The first trading day of the week in the currency market was bearish for the Naira in the Nigerian Autonomous Foreign Exchange Market (NAFEX) on Monday, April 27.

Yesterday, it lost N5.80 or 0.43 per cent against the United States Dollar to trade at N1,364.24/$1, in contrast to the N1,358.44/$1 it was traded last Friday.

In the same vein, the Nigerian currency depreciated against the Pound Sterling in the official market by N13.70 to close at N1,847.72/£1 versus the preceding session’s N1,834.02/£1, and slumped against the Euro by N11.56 to sell at N1,602.29/€1 versus N1,590.73/€1.

Also, the Nigerian Naira tumbled against the greenback during the trading day by N5 to quote at N1,385/$1 compared with the previous rate of N1,380/$1, and at the GTBank FX desk, it traded flat at N1,370/$1.

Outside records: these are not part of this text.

/-!
# R90-TF ∕ S2 «Ch. 12 archimedean block» — `R90S2ArchBlockPacketEndoscopyLetterLocDefs`: LETTERS-DEFS part ℓT2-E (v3, LOCAL (E2)) — the global-archimedean
# ENDOSCOPY LETTER `ArchBlockPacketEndoscopyLetterLoc L μ S` for tensor families of members of the full block packets, with clause (E2) in print's LOCAL shape

Cell `pub/hodgecm-mathlib`, Track B ∕ R90-TF, section S2, crux h413 = `stmt-HodgeConjecture-24833`, route `HCCMUnconditional`.  Typed by R90-C11-typ2 (g4) on S2 desk
K2E1b-plan (g9)'s RULING R-S2-D4 2026-09-05T03:41:55Z (junction finding J-D4-RI of this seat, verified by R90-C11-audit1 (g2) 03:40:36Z): clause (E2) of print
(p. 218 L18–21: «`f_u = f_{1u} − f_{2u}` has vanishing stable orbital integrals») is a LOCAL statement on `U(σ_u Φ₃)(ℂ)`; ★ CARD 11 `IsArchLocStablyNull` states it
locally and ★ CARD 11 §3 `isArchStablyNull_archTensor_update_of_isArchLocStablyNull` turns it into the GLOBAL (E2) of ★ v2 `ArchBlockPacketEndoscopyLetter`
(`R90S2ArchBlockPacketEndoscopyLetterDefs`) — for local Haar measures `νw` that are RIGHT-INVARIANT.  This file is ★ v2's text VERBATIM with EXACTLY the ruling's three
deltas: (i) the `νw` binder group gains `[∀ w, (νw w).IsMulRightInvariant]` (print's local Haar measures are bi-invariant; the binder is what ★ CARD 11's `def`
needs to be stated, and the bridge CARD 12 `archBlockPacketEndoscopyLetter_of_loc` DISCHARGES it from v2's global frame through CARD 6♯
`isMulRightInvariant_of_map_archPiEquivCM_eq_pi` — audit R3: the added binder strengthens the frame hypotheses of the letter, nothing is smuggled into T2);
(ii) the Borel `letI ∕ haveI` chain on the LOCAL centraliser quotients `U(σ_w Φ₃)(ℂ) ⧸ Z(δ)` (★ CARD 11 §1's instance binders; as v2 does for `G_∞`, `H_∞`);
(iii) (E2) := `IsArchLocStablyNull L u (νw u) ⇑((d u).φ (d u).bpos - (d u).φ (d u).bneg)`.  (E1) and (E3) bytes are v2's.

WHAT IS DEFINED (ONE closed-shape parametrised `Prop` + `Iff.rfl`; NO socket, NO instance, NO notation, NO `sorry`; nothing asserted).
`ArchBlockPacketEndoscopyLetterLoc L μ S` — in T2's frame VERBATIM (`R90.S2.stub_R90_S2_archBlockPacketCusp`, D ED. 2 :90–:126: right-invariant Haar `ν, νH` on
`G_∞ = U(Φ₃)(L ⊗ ℝ)`, `H_∞`; Borel `letI`s on the orbit quotients; families `mH, mG`, centraliser Haar families `tH, t`; (W) `mG.IsQuotientOf (IsRegularElt ·) ν t`; (C) the
★ `archStableCentralizerEquiv` transport of `t`; ★ `ArchCompatibleFamiliesH`; ★ `IsArchNondegenerate`; ★ `IsArchDeltaTransferExists`), for EVERY family of RIGHT-INVARIANT
local Haar measures `νw` matching `ν` along ★ `archPiEquivCM`: THERE IS full-packet data `d w : BlockPacketData (Fin 3) (U(σ_w Φ₃)(ℂ)) (νw w) (S w)` at every complex
place `w` (three inequivalent irreducible unitary square-integrable members, dual pseudo-coefficients, signs `sgn` with `sgn bpos = 1`, `sgn bneg = −1`; print
p. 218 L11–20) such that
* (E1) every tensor family `ϖ k`, `k : places → Fin 3`, with local components `(d w).π (k w)` (★ ℓ3 `HasLocalComponents`) satisfies the archimedean endoscopic
  character identity ★ `IsArchEndoCharId` with signs `s k = ∏_w (d w).sgn (k w)` and SOME unitary `ρ_∞` of `H_∞` (Prop. 12.3.2 ⊗ places, all three members);
* (E2) for every place `u`, the LOCAL difference `φ_u^{bpos} − φ_u^{bneg}` is ★ `IsArchLocStablyNull` on `U(σ_u Φ₃)(ℂ)` for `νw u` (p. 218 L18–21, print's shape);
* (E3) for every place `u`, the one-place difference tensor `⊗_{w ≠ u} φ_w^{bpos} ⊗ (φ_u^{bpos} − φ_u^{bneg})` has an ★ `ArchSmooth₂` `Δ″_∞`-transfer `fH`
  (★ `IsArchDeltaTransfer`) that is ★ `CuspH₀` at every `ι` (p. 218 L22–25).
A LETTER: the hypothesis shape of the LOCAL LETTER SOCKET of D ED. 4 (`letter_R90_S2_blockPacketEndoscopyLoc`); the bridge CARD 12 gives ★ v2 from it, so the assembly
★ CARD 8 `archBlockPacketCusp_of_letters` is untouched; payment = CLOSURE-row archimedean representation theory — not attempted in S2 this rung.

HONEST LABEL: a parametrised `Prop` asserts nothing and pays nothing; HC_CM is proved only modulo the 7 printed citations (2 remaining named inputs: hLiu418 =
stmt-HodgeConjecture-24832, h413 = stmt-HodgeConjecture-24833) until rung 0 closes.  Count-neutral (`--supports stmt-HodgeConjecture-24833`).

References (print): Rogawski 1990 §13.8 p. 218 L11–25, §12.3 Prop. 12.3.2 ∕ 12.3.3 p. 178, §4.1 (4.1.1) p. 39, §4.3 (4.3.1) p. 43; Shelstad 1979 Lemma 5.3, §4 p. 20;
Arthur 1988 (Invariant trace formula II) §7 p. 538; Clozel–Delorme 1984 Thm. 1.
-/

set_option autoImplicit false
set_option linter.dupNamespace false

noncomputable section

open NumberField NumberField.InfinitePlace MeasureTheory CompactlySupported
open scoped Matrix MatrixGroups InnerProductSpace

namespace Summit.HodgeConjecture.HodgeConjecture.R90.S2

open Literature.NumberTheory.Automorphic Literature.NumberTheory.Automorphic.UnitaryGroup
open Literature.NumberTheory.Rogawski1990
open Literature.NumberTheory.GaloisRepresentations (HeckeCharacter)
open Summit.HodgeConjecture.HodgeConjecture.Cruxes.H413.K2E1bGKCohomologyU21.U8 (HasArchOpTrace)
open Summit.HodgeConjecture.HodgeConjecture.R90.S10 (GInf HInf phi3 archDeltaPP IsArchEndoCharId IsArchStablyNull)

/-! ## §1 «ℓT2-E» (v3, LOCAL (E2)) — the global-archimedean ENDOSCOPY LETTER for tensor families of full local packets, (E2) in print's local shape -/

section Letter

variable (L : Type) [Field L] [NumberField L] [IsCMField L]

The poor performance of the domestic currency could be attributed to liquidity shortage at the official currency market on Monday, which came amid surging demand for international payments. At $76.50 million, interbank liquidity printed higher across 79 deals, up from the $43.572 million reported on Friday.

Nigeria’s gross external reserves declined to $48.45 billion amid a month-long decline in inflows, amid uncertainties in the global commodity market. The depletion of foreign reserves could be partly attributed to the Central Bank of Nigeria’s intervention in the FX market.

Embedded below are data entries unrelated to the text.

/-- **A ONE-DIMENSIONAL SMOOTH IRREDUCIBLE `r` IS `⟦ℂ_Ξ⟧` FOR A CHARACTER `Ξ` WITH OPEN KERNEL**: `Ξ(g)` is the scalar by which `r(g)` acts on the line `r.V = ℂ·v`
(multiplicative since `v ≠ 0`), `ker Ξ` is the stabiliser of `v` (open: `r` is smooth), and `z ↦ z • v` intertwines `ℂ_Ξ = (trivial ℂ G ℂ) ⊗ Ξ` (★ `SmoothIrrep.ofChar`) with `r`.
[cite: BushnellHenniart2006, §1.1; §1.5] [cite: Rogawski1990, §12.1 p. 171] -/
theorem exists_mk_eq_mk_ofChar_of_finrank_eq_one (r : SmoothIrrep G) (h1 : Module.finrank ℂ r.V = 1) :
    ∃ (Ξ : G →* ℂˣ) (hΞ : IsOpen ((Ξ.ker : Subgroup G) : Set G)), IrrClass.mk r = IrrClass.mk (SmoothIrrep.ofChar Ξ hΞ) := by
  obtain ⟨v, hv0, hv⟩ := finrank_eq_one_iff'.1 h1
  choose c hc using fun g => hv (r.ρ g v)
  -- `hc g : c g • v = r.ρ g v`
  have hinj : Function.Injective fun a : ℂ => a • v := smul_left_injective ℂ hv0
  have hc1 : c 1 = 1 := by
    apply hinj
    simp only
    rw [hc 1, map_one, Module.End.one_apply, one_smul]
  have hmul : ∀ g h : G, c (g * h) = c g * c h := by
    intro g h
    apply hinj
    simp only
    rw [hc, map_mul, Module.End.mul_apply, ← hc h, map_smul, ← hc g, smul_smul, mul_comm]
  let φ : G →* ℂ := { toFun := c, map_one' := hc1, map_mul' := hmul }
  let Ξ : G →* ℂˣ := φ.toHomUnits
  have hΞc : ∀ g, ((Ξ g : ℂˣ) : ℂ) = c g := fun _ => rfl
  -- `ker Ξ` is the stabiliser of `v`
  have hker : ((Ξ.ker : Subgroup G) : Set G) = (r.ρ.stabilizerSubgroup v : Set G) := by
    ext g
    simp only [SetLike.mem_coe, MonoidHom.mem_ker, Representation.mem_stabilizerSubgroup]
    constructor
    · intro h
      have hcg : c g = 1 := by rw [← hΞc, h, Units.val_one]
      rw [← hc g, hcg, one_smul]
    · intro h
      have hcg : c g = 1 := by
        apply hinj
        simp only
        rw [hc g, h, one_smul]
      exact Units.ext (by rw [hΞc, hcg, Units.val_one])
  have hΞ : IsOpen ((Ξ.ker : Subgroup G) : Set G) := by
    rw [hker]
    exact r.isSmooth v
  refine ⟨Ξ, hΞ, ?_⟩
  -- the equivalence `ℂ_Ξ ≃ r`, `z ↦ z • v`
  have hsurj : Function.Surjective (LinearMap.toSpanSingleton ℂ r.V v) := fun w => by
    obtain ⟨a, ha⟩ := hv w
    exact ⟨a, by rw [LinearMap.toSpanSingleton_apply, ha]⟩
  have hinj' : Function.Injective (LinearMap.toSpanSingleton ℂ r.V v) := fun a b hab => by
    apply hinj
    simpa only [LinearMap.toSpanSingleton_apply] using hab
  let e : ℂ ≃ₗ[ℂ] r.V := LinearEquiv.ofBijective (LinearMap.toSpanSingleton ℂ r.V v) ⟨hinj', hsurj⟩
  have he : ∀ z : ℂ, e z = z • v := fun z => rfl
  symm
  refine IrrClass.mk_eq_mk_of_equiv (Representation.Equiv.mk (ρ := (SmoothIrrep.ofChar Ξ hΞ).ρ) (σ := r.ρ) e fun g => ?_)
  refine LinearMap.ext fun z => ?_
  show e ((SmoothIrrep.ofChar Ξ hΞ).ρ g z) = r.ρ g (e z)
  rw [SmoothIrrep.ofChar_ρ_apply, hΞc, he, he, map_smul, ← hc g, smul_smul, mul_comm]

The market remains perturbed by persistent concerns over liquidity constraints, policy transparency, and weakening confidence in Nigeria’s FX market, while boosters, including oil prices, continue to look rocky due to stalled discussions and unclear ceasefire negotiations between the US and Iran.

A look at the cryptocurrency market, Bitcoin (BTC) has been rejected near $79,000 three times in eight sessions, leaving the level as the de facto ceiling of its current trading range even as major cryptocurrencies trade lower over the past day. It lost 0.9 per cent to sell at $77,003.61.

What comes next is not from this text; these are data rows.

/-- The regularised sub-mean-value inequality when `ε ≥ 1` (so that `log(‖G‖² + ε) ≥ 0`, which
sidesteps `log 0 = 0` at possible zeros of the comparison function on the circle). [folklore] -/
theorem log_normSq_add_le_circleAverage_of_one_le {G : ℂ → ℂ} {c : ℂ} {R ε : ℝ} (hR : R ≠ 0)
    (hG : AnalyticOnNhd ℂ G (closedBall c |R|)) (hε : 1 ≤ ε) :
    Real.log (‖G c‖ ^ 2 + ε) ≤ circleAverage (fun z => Real.log (‖G z‖ ^ 2 + ε)) c R := by
  have hε0 : 0 < ε := by linarith
  -- the comparison function `h = a G + b √ε` with `h c = N = (‖G c‖² + ε)^{1/2}`
  set N : ℝ := Real.sqrt (‖G c‖ ^ 2 + ε) with hN
  have hN0 : 0 < N := Real.sqrt_pos.2 (by positivity)
  have hNsq : N ^ 2 = ‖G c‖ ^ 2 + ε := Real.sq_sqrt (by positivity)
  set a : ℂ := (starRingEnd ℂ) (G c) / N with ha
  set b : ℂ := (Real.sqrt ε : ℂ) / N with hb
  set h : ℂ → ℂ := fun z => a * G z + b * (Real.sqrt ε : ℂ) with hh
  have hh_an : AnalyticOnNhd ℂ h (closedBall c |R|) := fun z hz =>
    (analyticAt_const.mul (hG z hz)).add analyticAt_const
  have hab : ‖a‖ ^ 2 + ‖b‖ ^ 2 = 1 := by
    rw [ha, hb, norm_div, norm_div, Complex.norm_conj, Complex.norm_real, Complex.norm_real,
      Real.norm_of_nonneg hN0.le, Real.norm_of_nonneg (Real.sqrt_nonneg _), div_pow, div_pow,
      Real.sq_sqrt hε0.le, ← add_div, ← hNsq, div_self (by positivity)]
  have hhc : h c = (N : ℂ) := by
    simp only [hh, ha, hb]
    rw [div_mul_eq_mul_div, div_mul_eq_mul_div, ← add_div, Complex.conj_mul' (G c)]
    rw [← Complex.ofReal_pow, ← Complex.ofReal_mul, Real.mul_self_sqrt hε0.le, ← Complex.ofReal_add,
      ← hNsq]
    push_cast
    field_simp
  have hhc_norm : ‖h c‖ = N := by rw [hhc, Complex.norm_real, Real.norm_of_nonneg hN0.le]
  have hhc_ne : h c ≠ 0 := by
    rw [hhc]; exact_mod_cast hN0.ne'
  -- Jensen for `h`
  have hJ := log_norm_le_circleAverage_log_norm hR hh_an hhc_ne
  rw [hhc_norm] at hJ
  -- pointwise comparison on the circle
  have hpt : ∀ z ∈ sphere c |R|, Real.log ‖h z‖ ≤ (1 / 2 : ℝ) * Real.log (‖G z‖ ^ 2 + ε) := by
    intro z _
    have hcs : ‖h z‖ ^ 2 ≤ ‖G z‖ ^ 2 + ε := by
      have := norm_sq_two_term_le a b (G z) (Real.sqrt ε : ℂ)
      rw [hab, one_mul, Complex.norm_real, Real.norm_of_nonneg (Real.sqrt_nonneg _),
        Real.sq_sqrt hε0.le] at this
      exact this
    have hRHS : 0 ≤ Real.log (‖G z‖ ^ 2 + ε) := Real.log_nonneg (by nlinarith [norm_nonneg (G z)])
    by_cases hz : h z = 0
    · rw [hz, norm_zero, Real.log_zero]; positivity
    · have hpos : 0 < ‖h z‖ := norm_pos_iff.2 hz
      have : Real.log (‖h z‖ ^ 2) ≤ Real.log (‖G z‖ ^ 2 + ε) :=
        Real.log_le_log (by positivity) hcs
      rw [Real.log_pow] at this
      push_cast at this
      linarith
  have hint1 : CircleIntegrable (fun z => Real.log ‖h z‖) c R :=
    MeromorphicOn.circleIntegrable_log_norm fun z hz =>
      (AnalyticOnNhd.meromorphicOn hh_an) z (sphere_subset_closedBall hz)
  have hcont : ContinuousOn (fun z => (1 / 2 : ℝ) * Real.log (‖G z‖ ^ 2 + ε)) (sphere c |R|) := by
    apply ContinuousOn.mul continuousOn_const
    apply ContinuousOn.log
    · exact ((hG.continuousOn.mono sphere_subset_closedBall).norm.pow 2).add continuousOn_const
    · intro z _; nlinarith [norm_nonneg (G z)]
  have hint2 : CircleIntegrable (fun z => (1 / 2 : ℝ) * Real.log (‖G z‖ ^ 2 + ε)) c R :=
    hcont.circleIntegrable'
  have hmono := circleAverage_mono hint1 hint2 hpt
  have hsmul : circleAverage (fun z => (1 / 2 : ℝ) * Real.log (‖G z‖ ^ 2 + ε)) c R =
      (1 / 2 : ℝ) * circleAverage (fun z => Real.log (‖G z‖ ^ 2 + ε)) c R := by
    rw [← smul_eq_mul, ← circleAverage_fun_smul]
    rfl
  rw [hsmul] at hmono
  have hlogN : Real.log (‖G c‖ ^ 2 + ε) = 2 * Real.log N := by
    rw [← hNsq, Real.log_pow]; push_cast; ring
  rw [hlogN]
  linarith

/-- **The sub-mean-value inequality for `log(|G|² + ε)` at the centre** (regularised
subharmonicity of `log|G|`): for `G` analytic on a neighbourhood of `\overline{B}(c,|R|)`, `R ≠ 0`
and `ε > 0`, `log(‖G c‖² + ε) ≤ ⨍_{|z-c|=|R|} log(‖G z‖² + ε)`. Reduced to `ε = 1` by the
scaling `G ↦ ε^{-1/2} G`. [folklore] -/
theorem log_normSq_add_le_circleAverage {G : ℂ → ℂ} {c : ℂ} {R ε : ℝ} (hR : R ≠ 0)
    (hG : AnalyticOnNhd ℂ G (closedBall c |R|)) (hε : 0 < ε) :
    Real.log (‖G c‖ ^ 2 + ε) ≤ circleAverage (fun z => Real.log (‖G z‖ ^ 2 + ε)) c R := by
  set s : ℝ := (Real.sqrt ε)⁻¹ with hs
  have hsq : 0 < Real.sqrt ε := Real.sqrt_pos.2 hε
  have hs0 : 0 < s := by positivity
  have hs2 : s ^ 2 * ε = 1 := by
    rw [hs, inv_pow, Real.sq_sqrt hε.le, inv_mul_cancel₀ hε.ne']
  set G' : ℂ → ℂ := fun z => (s : ℂ) * G z with hG'
  have hG'an : AnalyticOnNhd ℂ G' (closedBall c |R|) := fun z hz => analyticAt_const.mul (hG z hz)
  have hkey : ∀ z, Real.log (‖G' z‖ ^ 2 + 1) = Real.log (‖G z‖ ^ 2 + ε) - Real.log ε := by
    intro z
    have e1 : ‖G' z‖ ^ 2 + 1 = (‖G z‖ ^ 2 + ε) / ε := by
      simp only [hG', norm_mul, Complex.norm_real, Real.norm_of_nonneg hs0.le, mul_pow]
      field_simp
      nlinarith [hs2]
    rw [e1, Real.log_div (by nlinarith [norm_nonneg (G z)]) hε.ne']
  have h1 := log_normSq_add_le_circleAverage_of_one_le hR hG'an le_rfl
  rw [hkey] at h1
  have hfun : (fun z => Real.log (‖G' z‖ ^ 2 + 1)) =
      fun z => Real.log (‖G z‖ ^ 2 + ε) - Real.log ε := funext hkey
  rw [hfun] at h1
  have hcontG : ContinuousOn (fun z => Real.log (‖G z‖ ^ 2 + ε)) (sphere c |R|) := by
    apply ContinuousOn.log
    · exact ((hG.continuousOn.mono sphere_subset_closedBall).norm.pow 2).add continuousOn_const
    · intro z _; nlinarith [norm_nonneg (G z)]
  have hsub : circleAverage (fun z => Real.log (‖G z‖ ^ 2 + ε) - Real.log ε) c R =
      circleAverage (fun z => Real.log (‖G z‖ ^ 2 + ε)) c R - Real.log ε := by
    rw [circleAverage_fun_sub hcontG.circleIntegrable' (circleIntegrable_const _ _ _),
      circleAverage_const]
  rw [hsub] at h1
  linarith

Analysts say that upcoming US Federal Reserve policy decisions and top tech firms’ earnings this week could provide the catalyst to push bitcoin decisively above $80,000.

The market also continued to weigh Iran’s interim deal proposal to reopen the Strait of Hormuz, which failed to advance over the weekend. The White House said US officials were discussing the latest Iranian proposal but maintained “red lines” on any deal to end the eight-week war.

Solana (SOL) dropped 1.8 per cent to $84.25, Ripple (XRP) went down by 1.6 per cent to $1.39, Ethereum (ETH) depreciated by 1.3 per cent to $2,290.00, Binance Coin (BNB) declined by 0.5 per cent to $625.18, and Cardano (ADA) fell by 0.2 per cent to $0.2480.

However, Dogecoin (DOGE) rose by 2.0 per cent to $0.1002, and TRON (TRX) appreciated by 0.2 per cent to $0.3242, while the US Dollar Tether (USDT) and the US Dollar Coin (USDC) remained unchanged at $1.00 apiece.